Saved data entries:

↓

import Mathlib
import HarnessLib
import Summits.AnomalousDissipation.AnomalousDissipation.Theses.DyadicWallCascade
import Summits.AnomalousDissipation.AnomalousDissipation.Theorems.HalfSpaceHierarchy.Negative.Reversible

/-!
# Stub `stub_zeroStressOfHalfTurn` of line `SketchIdeator4` — crux stmt-AnomalousDissipation-17917
  (`DyadicWallCascade.ViscousContinuation`)

Registered stub of the zero-stress-split skeleton (`Cruxes/ViscousContinuation/Lines/SketchIdeator4.lean`):
the symmetry discharge of the zero-stress clause.  A field `V` on the upper half-space, continuous
(here: smooth) there, `1`-periodic in `x, y` on the band `1 ≤ z ≤ 2`, and COVARIANT under the
half-turn about the vertical axis, `V (-x, -y, z) = (-V₀, -V₁, V₂)(x, y, z)`, has ZERO Reynolds
stress on the unit square of the plane `z = 1`:
`∫_{[0,1]²} V₂V₀(q, 1) dq = ∫_{[0,1]²} V₂V₁(q, 1) dq = 0`.

Proof: on the plane `z = 1` the densities `V₂V₀`, `V₂V₁` are continuous, `ℤ²`-periodic and ODD under
`q ↦ -q` (`V₂` is even, `V₀, V₁` are odd), so the tree lemma
`HalfSpaceHierarchyNegative.setIntegral_unitSq_eq_zero_of_odd_periodic` (Negative/Reversible.lean)
applies.  This is the "p4m gives zero stress for free" remark of PLANNER-FINDING-r2-k4 §4 (R1) as a
theorem; the half-turn `C₂` alone suffices.  (Contrast: half-turn REVERSIBILITY `V ∘ R = -R V` is
refuted for hierarchies, `not_halfTurnReversibleHalfSpaceHierarchy`; covariance is not.)
-/

-- `Summit.<Summit>.<Problem>`: single-conjunct summit; the duplicate namespace is mandated.
set_option linter.dupNamespace false

noncomputable section

namespace Summit.AnomalousDissipation.AnomalousDissipation.Theorems

open MeasureTheory
open Summit.AnomalousDissipation.AnomalousDissipation.Theses.DyadicWallCascade
open HalfSpaceHierarchyNegative

/-- One component: for a horizontal index `i ≠ 2`, a band-periodic field on the upper half-space,
continuous there and covariant under the half-turn `(x, y, z) ↦ (-x, -y, z)`, has
`∫_{[0,1]²} V₂Vᵢ(q, 1) dq = 0` (odd, `ℤ²`-periodic, continuous density). [folklore] -/
theorem zeroStress_component_of_halfTurn
    (V : EuclideanSpace ℝ (Fin 3) → EuclideanSpace ℝ (Fin 3)) (i : Fin 3) (hi : i ≠ 2)
    (hVc : ContinuousOn V {X : EuclideanSpace ℝ (Fin 3) | 0 < X 2})
    (hper : ∀ X : EuclideanSpace ℝ (Fin 3), 1 ≤ X 2 → X 2 ≤ 2 →
      V (X + EuclideanSpace.single 0 (1 : ℝ)) = V X ∧ V (X + EuclideanSpace.single 1 (1 : ℝ)) = V X)
    (hsym : ∀ X : EuclideanSpace ℝ (Fin 3), 0 < X 2 →
      V (!₂[-(X 0), -(X 1), X 2]) = !₂[-((V X) 0), -((V X) 1), (V X) 2]) :
    ∫ q in Set.Icc (0 : ℝ) 1 ×ˢ Set.Icc (0 : ℝ) 1,
      (V !₂[q.1, q.2, (1 : ℝ)]) 2 * (V !₂[q.1, q.2, (1 : ℝ)]) i = 0 := by
  -- continuity of the density on the plane `z = 1`
  have hptH : ∀ q : ℝ × ℝ, (!₂[q.1, q.2, (1 : ℝ)] : EuclideanSpace ℝ (Fin 3)) ∈
      {X : EuclideanSpace ℝ (Fin 3) | 0 < X 2} := by intro q; simp
  have hVq : Continuous fun q : ℝ × ℝ => V !₂[q.1, q.2, (1 : ℝ)] :=
    hVc.comp_continuous continuous_pt hptH
  have hV2c : Continuous fun q : ℝ × ℝ => (V !₂[q.1, q.2, (1 : ℝ)]) 2 :=
    (PiLp.continuous_apply 2 (fun _ : Fin 3 => ℝ) (2 : Fin 3)).comp hVq
  have hVic : Continuous fun q : ℝ × ℝ => (V !₂[q.1, q.2, (1 : ℝ)]) i :=
    (PiLp.continuous_apply 2 (fun _ : Fin 3 => ℝ) i).comp hVq
  have hfc : Continuous fun q : ℝ × ℝ => (V !₂[q.1, q.2, (1 : ℝ)]) 2 * (V !₂[q.1, q.2, (1 : ℝ)]) i :=
    hV2c.mul hVic
  -- the half-turn on the plane
  have hR : ∀ x y : ℝ, (!₂[-((!₂[-x, -y, (1:ℝ)] : EuclideanSpace ℝ (Fin 3)) 0),
      -((!₂[-x, -y, (1:ℝ)] : EuclideanSpace ℝ (Fin 3)) 1), (!₂[-x, -y, (1:ℝ)] : EuclideanSpace ℝ (Fin 3)) 2]
        : EuclideanSpace ℝ (Fin 3)) = !₂[x, y, (1:ℝ)] := by
    intro x y; ext j; fin_cases j <;> simp
  have hpos : ∀ x y : ℝ, (0 : ℝ) < ((!₂[-x, -y, (1:ℝ)] : EuclideanSpace ℝ (Fin 3))) 2 := by
    intro x y; simp
  have hVsym : ∀ x y : ℝ, V !₂[x, y, (1:ℝ)] =
      !₂[-((V !₂[-x, -y, (1:ℝ)]) 0), -((V !₂[-x, -y, (1:ℝ)]) 1), (V !₂[-x, -y, (1:ℝ)]) 2] := by
    intro x y
    have := hsym !₂[-x, -y, (1:ℝ)] (hpos x y)
    rwa [hR x y] at this
  have hV2 : ∀ x y : ℝ, (V !₂[x, y, (1:ℝ)]) 2 = (V !₂[-x, -y, (1:ℝ)]) 2 := by
    intro x y; rw [hVsym x y]; simp
  have hVi : ∀ x y : ℝ, (V !₂[x, y, (1:ℝ)]) i = -((V !₂[-x, -y, (1:ℝ)]) i) := by
    intro x y; rw [hVsym x y]
    fin_cases i
    · simp
    · simp
    · exact absurd rfl hi
  -- periodicity on the plane
  have he0 : ∀ x y : ℝ, (!₂[x + 1, y, (1:ℝ)] : EuclideanSpace ℝ (Fin 3))
      = !₂[x, y, (1:ℝ)] + EuclideanSpace.single (0 : Fin 3) (1:ℝ) := by
    intro x y; ext j; fin_cases j <;> simp
  have he1 : ∀ x y : ℝ, (!₂[x, y + 1, (1:ℝ)] : EuclideanSpace ℝ (Fin 3))
      = !₂[x, y, (1:ℝ)] + EuclideanSpace.single (1 : Fin 3) (1:ℝ) := by
    intro x y; ext j; fin_cases j <;> simp
  have hp2 : ∀ x y : ℝ, ((!₂[x, y, (1:ℝ)] : EuclideanSpace ℝ (Fin 3))) 2 = 1 := by intro x y; simp
  have hperV0 : ∀ x y : ℝ, V !₂[x + 1, y, (1:ℝ)] = V !₂[x, y, (1:ℝ)] := fun x y => by
    rw [he0]; exact (hper _ (by rw [hp2]) (by rw [hp2]; norm_num)).1
  have hperV1 : ∀ x y : ℝ, V !₂[x, y + 1, (1:ℝ)] = V !₂[x, y, (1:ℝ)] := fun x y => by
    rw [he1]; exact (hper _ (by rw [hp2]) (by rw [hp2]; norm_num)).2
  exact setIntegral_unitSq_eq_zero_of_odd_periodic
    (fun q => (V !₂[q.1, q.2, (1 : ℝ)]) 2 * (V !₂[q.1, q.2, (1 : ℝ)]) i)
    hfc (fun x y => by simp only; rw [hV2 x y, hVi x y]; ring)
    (fun x y => by simp only; rw [hperV0]) (fun x y => by simp only; rw [hperV1])

/-- **Symmetry discharge of the zero-stress clause** (registered stub `stub_zeroStressOfHalfTurn`
of line `SketchIdeator4`, crux stmt-AnomalousDissipation-17917).  A field `V` smooth on the open
upper half-space, `1`-periodic in `x, y` on the band `1 ≤ z ≤ 2` and covariant under the half-turn
`(x, y, z) ↦ (-x, -y, z)` (i.e. `V (-x, -y, z) = (-V₀, -V₁, V₂)(x, y, z)`) has zero Reynolds stress
on the unit square of the plane `z = 1`: `∫ V₂V₀ = ∫ V₂V₁ = 0` there.  So a half-turn-symmetric
half-space hierarchy is a zero-stress hierarchy (the normalisation forced on the blow-down of any
viscous wall profile, `stub_zeroStress`). [folklore] -/
theorem stub_zeroStressOfHalfTurn :
    ∀ (V : EuclideanSpace ℝ (Fin 3) → EuclideanSpace ℝ (Fin 3)),
      ContDiffOn ℝ ((⊤ : ℕ∞) : WithTop ℕ∞) V {X : EuclideanSpace ℝ (Fin 3) | 0 < X 2} →
      (∀ X : EuclideanSpace ℝ (Fin 3), 1 ≤ X 2 → X 2 ≤ 2 →
        V (X + EuclideanSpace.single 0 (1 : ℝ)) = V X ∧
          V (X + EuclideanSpace.single 1 (1 : ℝ)) = V X) →
      (∀ X : EuclideanSpace ℝ (Fin 3), 0 < X 2 →
        V (!₂[-(X 0), -(X 1), X 2]) = !₂[-((V X) 0), -((V X) 1), (V X) 2]) →
      (∫ q in Set.Icc (0 : ℝ) 1 ×ˢ Set.Icc (0 : ℝ) 1,
          (V !₂[q.1, q.2, (1 : ℝ)]) 2 * (V !₂[q.1, q.2, (1 : ℝ)]) 0 = 0) ∧
        (∫ q in Set.Icc (0 : ℝ) 1 ×ˢ Set.Icc (0 : ℝ) 1,
          (V !₂[q.1, q.2, (1 : ℝ)]) 2 * (V !₂[q.1, q.2, (1 : ℝ)]) 1 = 0) := by
  intro V hVs hper hsym
  exact ⟨zeroStress_component_of_halfTurn V 0 (by decide) hVs.continuousOn hper hsym,
    zeroStress_component_of_halfTurn V 1 (by decide) hVs.continuousOn hper hsym⟩

end Summit.AnomalousDissipation.AnomalousDissipation.Theorems

end
/-! ## The barrier -/

/-- **Barrier `JensenPolynomials` (Farmer 2022: large-`n` hyperbolicity of Jensen polynomials is a
general phenomenon and carries no information about the reality of zeros).** There is a function `f`
satisfying Farmer's standing hypotheses — entire of order `< 2`, real on `ℝ`, all zeros in a strip —
which has a non-real zero (the analogue of RH fails for `f`), and yet: its classical Jensen polynomials
`J^{d,n}_{f,cl}` are hyperbolic for EVERY degree `d` and EVERY shift `n ≥ 1` (the conclusion of Kim's
corollary `Farmer2022_kimCorollary` and the shape of GORZ Thm. 1 / `EventuallyHyperbolic`, uniformly
with `N(d) = 1`), while `J^{d,0}_{f,cl}` fails to be hyperbolic for every `d ≥ 2`. Proved below
(`JensenPolynomials_holds`) with the witness `quadExp z = (1 + z²)eᶻ`; Farmer's printed witness is
`X_{10}` ("all zeros of the first derivative `X'_{10}` are real, therefore … `J^{d,n}_{X_{10},cl}` has
only real zeros for all `n ≥ 1`", §4).

BARRIER (structured block, D-0021):
- technique_class: Jensen-polynomial hyperbolicity for large shift `n` (GORZ-type theorems `EventuallyHyperbolic`, Hermite universality — GORZ Thm. 3 `GORZ2019_thm3_corollary` and, in the form GORZ actually establish for `γ`, the log-ratio expansion §5.1 (15)/Thm. 6 for every degree (`HasGORZExpansion`, `Literature.NumberTheory.LFunctions.jensenPoly_eventually_splits'`; covered by the sharpened entry `JensenPolynomialsNarrow` of `JensenPolynomialsProofs.lean`), Kim's repeated-differentiation theorem `Farmer2022_kimTheorem`), Turán-inequality/higher-Turán hierarchies in the shift aspect, and Jensen-like polynomial families à la O'Sullivan [cite: Farmer2022, §2 and §4]
- blocks: RiemannHypothesis via Pólya's criterion `Literature.NumberTheory.LFunctions.polya_jensen` (`RH ↔ AllHyperbolic xiTaylorCoeff`) reached from large-shift information: `EventuallyHyperbolic a` does not imply `AllHyperbolic a` even for Taylor sequences of functions in the Kim–Farmer class with non-real zeros (this theorem), and `EventuallyHyperbolic xiTaylorCoeff` is the named fact `Literature.NumberTheory.LFunctions.gorz_eventually` (GORZ Thm. 1) [cite: GORZPNAS2019, Thm. 1] [cite: Farmer2022, §2 and §4]
- because: "the classical Jensen polynomials `J^{d,n}_{f,cl}` having real zeros for large `n` is a general phenomenon, following from the fact that, for a large class of entire functions, repeated differentiation leads to the cosine function … differentiation causes a loss of information about the zeros" [cite: Farmer2022, §2]; Kim: for `f` real entire of order `< 2` with zeros in a strip, `f^{(n)}` has only real zeros in `|z| < R` for `n` large, whence `J^{d,n}_{f,cl}` is hyperbolic for `n` large, whether or not `f` has non-real zeros [cite: Farmer2022, §2] [cite: Kim1996]; GORZ Thm. 1 is an instance of a universality statement (Thm. 3) valid for any sequence with suitable growth [cite: GORZPNAS2019, Thm. 3 and Corollary]; at shift `0`, hyperbolicity of `J^{d,0}_γ` for `d < T²` follows from RH up to height `T` (Chasse), so the Jensen polynomials "are not efficient at extracting information from those coefficients" [cite: Farmer2022, §4] [cite: Chasse2013, Thm. 1.8]
- evasions_known: none published: O'Sullivan's Hermite-twisted polynomials `P^{d,n}` satisfy `J^{d,n}_{Ξ,ev}` hyperbolic ⟹ `P^{d,n}` hyperbolic, so they are "less useful at detecting violations of the Riemann Hypothesis" [cite: Farmer2022, §4 ('Other Jensen-like polynomials')]; hyperbolicity for ALL shifts is known only for `d ≤ 8` (`Literature.NumberTheory.LFunctions.gorz_le_eight`) [cite: GORZPNAS2019, Thm. 2]; later large-shift theorems all land inside `EventuallyHyperbolic` and are covered — Griffin–Ono–Rolen–Thorner–Tripp–Wagner (`J^{d,n}_γ` hyperbolic for `n ≥ c e^{d/2}`), O'Sullivan Thm. 1.3 (`P^{d,n}` for `n/log² n ≥ d^{3/4}/2`), Holland 2026 Thm. 1.1 (the wedge `n³ log²(n+2) ≥ K d⁵`, with the author's own disclaimer, §12: "does not provide a converse route from partial Jensen hyperbolicity to the Riemann hypothesis; see Farmer"); Durán 2024 gives new RH *equivalences* (real-rootedness of Brenke polynomial families for all `n`) and another proof of GORZ Thm. 1, not a route from partial data (audit 2026-08-16) [cite: GriffinEtAl2022, Thm. 1.1] [cite: Osullivan2021, Thm. 1.3] [cite: Holland2026, Thm. 1.1 and §12] [cite: Duran2024, Cor. 1.3 and §7]
- status: established (the witness statement is proved here; Kim's theorem, GORZ Thms. 1–3 and Chasse's bound are published theorems; that the route is "not viable" is Farmer's stated assessment [cite: Farmer2022, §1])
- scope_caveats: the theorem closes inferences from large-shift (`n → ∞`, each fixed `d`) hyperbolicity; it says nothing against proving `AllHyperbolic xiTaylorCoeff` — equivalently hyperbolicity of `J^{d,0}_γ` for every `d`, which IS RH by Pólya — by other means; Farmer's shift-`0` point (inefficiency, `d < T²`) is quantitative, not a no-go theorem [cite: Farmer2022, §4]; Farmer's own witness `X_{10}` rests on reading the zeros of `X'_{10}` off a graph, the witness proved here is `(1 + z²)eᶻ`; AUDIT 2026-08-16: (i) the witness `quadExp` lies in the Kim–Farmer class but NOT in the Hermite-universality sub-family of the technique class — its `J^{d+2,n} = (X+1)^d Q_{d+2,n}` have a `d`-fold root, the GORZ-rescaled root set at `d = 3` tends to `{−2, 1 ± √3}` rather than to the roots `{0, ±√6}` of `H₃`, and `J^{2,0}` already violates Turán's inequality — so THIS theorem covers the Kim sub-family; the universality sub-family (which contains `γ`: `hasGORZExpansion_xiTaylorCoeff`) is covered by `JensenPolynomialsNarrow`/`JensenPolynomialsNarrow_holds` in `JensenPolynomialsProofs.lean` (`γ` with one coefficient changed: (15) for every `d`, `EventuallyHyperbolic`, all `J^{d,0}_γ` with `d ≤ k` unchanged, Turán fails at shift `k`); (ii) the literal hypothesis (4) of GORZ Thm. 3 forces `Δ³ log α = o(δ^d)` (`isLittleO_thirdDiff_of_gorzThm3`) and fails for `γ` for every `d ≥ 4` (`δ² ∼ 1/(2n)`, `Δ³ log γ ∼ 1/n²`; paper computation) — the operative peg is (15); (iii) NOT covered by either witness: shift-UNIFORM hyperbolicity at bounded degree (`J^{d,n}_γ` for all `n`: `d ≤ 3` Csordas–Norfolk–Varga/Dimitrov–Lucas, `d ≤ 8` GORZ Thm. 2, `d ≤ 64` the tree's `Literature.NumberTheory.LFunctions.jensenPoly_xiTaylorCoeff_splits_of_le`, `4d ≤ T²` from RH to height `T`, Kim–Lee Thm. 4 / Chasse), whose extension to all `d` is RH itself; Farmer's `X_{10}` suggests such data do not help either — and this is now PROVED for every fixed degree bound `D`: `JensenPolynomialsShiftUniform`/`JensenPolynomialsShiftUniform_holds` in `JensenPolynomialsCone.lean` (an explicit genus-zero witness `((w+1)² + 1/D)·G`, `G(z²) = cosh z`: (15) for every degree, `EventuallyHyperbolic`, `J^{d,n}` hyperbolic for ALL `n` and all `d ≤ D`, yet not `AllHyperbolic`); what remains outside all three witnesses is only degree-UNIFORM information at a fixed shift and the arithmetic of the actual values `γ(n)` [cite: Farmer2022, §4] [cite: KimLee2021, Thm. 4 and Remark]

[cite: Farmer2022, §2 and §4] -/
def JensenPolynomials : Prop :=
  ∃ f : ℂ → ℂ, IsRealEntireOrderLtTwoStrip f ∧ (∃ z : ℂ, f z = 0 ∧ z.im ≠ 0) ∧
    (∀ j : ℕ, (iteratedDeriv j f 0).im = 0) ∧
    (∀ d n : ℕ, 1 ≤ n → (classicalJensenPoly f d n).Splits) ∧
    (∀ d : ℕ, 2 ≤ d → ¬ (classicalJensenPoly f d 0).Splits)

/-- **The barrier holds**, witnessed by `quadExp z = (1 + z²) eᶻ`. [cite: Farmer2022, §4] -/
theorem JensenPolynomials_holds : JensenPolynomials := by
  refine ⟨quadExp, isRealEntireOrderLtTwoStrip_quadExp, ⟨I, by simp [quadExp_eq_zero_iff], by simp⟩,
    im_iteratedDeriv_quadExp_zero, ?_, ?_⟩
  · intro d n hn
    rw [classicalJensenPoly, taylorCoeffSeq_quadExp]
    exact splits_jensenPoly_quadExpCoeff hn d
  · intro d hd
    rw [classicalJensenPoly, taylorCoeffSeq_quadExp]
    exact not_splits_jensenPoly_quadExpCoeff_zero hd

/-- Corollary: large-shift hyperbolicity does not imply full hyperbolicity, even for Taylor sequences
of functions in the Kim–Farmer class — so `EventuallyHyperbolic xiTaylorCoeff` (GORZ Thm. 1) cannot by
itself yield `AllHyperbolic xiTaylorCoeff` (= RH). [cite: Farmer2022, §2] -/
theorem not_allHyperbolic_of_eventuallyHyperbolic :
    ¬ ∀ f : ℂ → ℂ, IsRealEntireOrderLtTwoStrip f →
        EventuallyHyperbolic (taylorCoeffSeq f) → AllHyperbolic (taylorCoeffSeq f) := by
  intro h
  have := h quadExp isRealEntireOrderLtTwoStrip_quadExp
  rw [taylorCoeffSeq_quadExp] at this
  exact not_allHyperbolic_quadExpCoeff (this eventuallyHyperbolic_quadExpCoeff)

/-- Corollary: Kim's corollary (as printed) is consistent with non-real zeros — its conclusion holds
for `quadExp`, which violates "RH"; so `Farmer2022_kimCorollary` applied to `Ξ`-type functions proves
nothing about the reality of their zeros. [cite: Farmer2022, §2] -/
theorem kimCorollary_conclusion_quadExp :
    (∀ d : ℕ, ∃ N : ℕ, ∀ n : ℕ, N ≤ n → (classicalJensenPoly quadExp d n).Splits) ∧
      ∃ z : ℂ, quadExp z = 0 ∧ z.im ≠ 0 := by
  refine ⟨fun d ↦ ⟨1, fun n hn ↦ ?_⟩, ⟨I, by simp [quadExp_eq_zero_iff], by simp⟩⟩
  rw [classicalJensenPoly, taylorCoeffSeq_quadExp]
  exact splits_jensenPoly_quadExpCoeff hn d

end Literature.Barriers.RiemannHypothesis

↑

## Assignment
Within the data above, the span starting at the line containing "exact not_splits_jensenPoly_quadExpCoeff_zero hd" and ending at the line containing "RH). [cite: Farmer2022, §2] -/" is to be retyped exactly, with no other lines.

## Solution below
    exact not_splits_jensenPoly_quadExpCoeff_zero hd

/-- Corollary: large-shift hyperbolicity does not imply full hyperbolicity, even for Taylor sequences
of functions in the Kim–Farmer class — so `EventuallyHyperbolic xiTaylorCoeff` (GORZ Thm. 1) cannot by
itself yield `AllHyperbolic xiTaylorCoeff` (= RH). [cite: Farmer2022, §2] -/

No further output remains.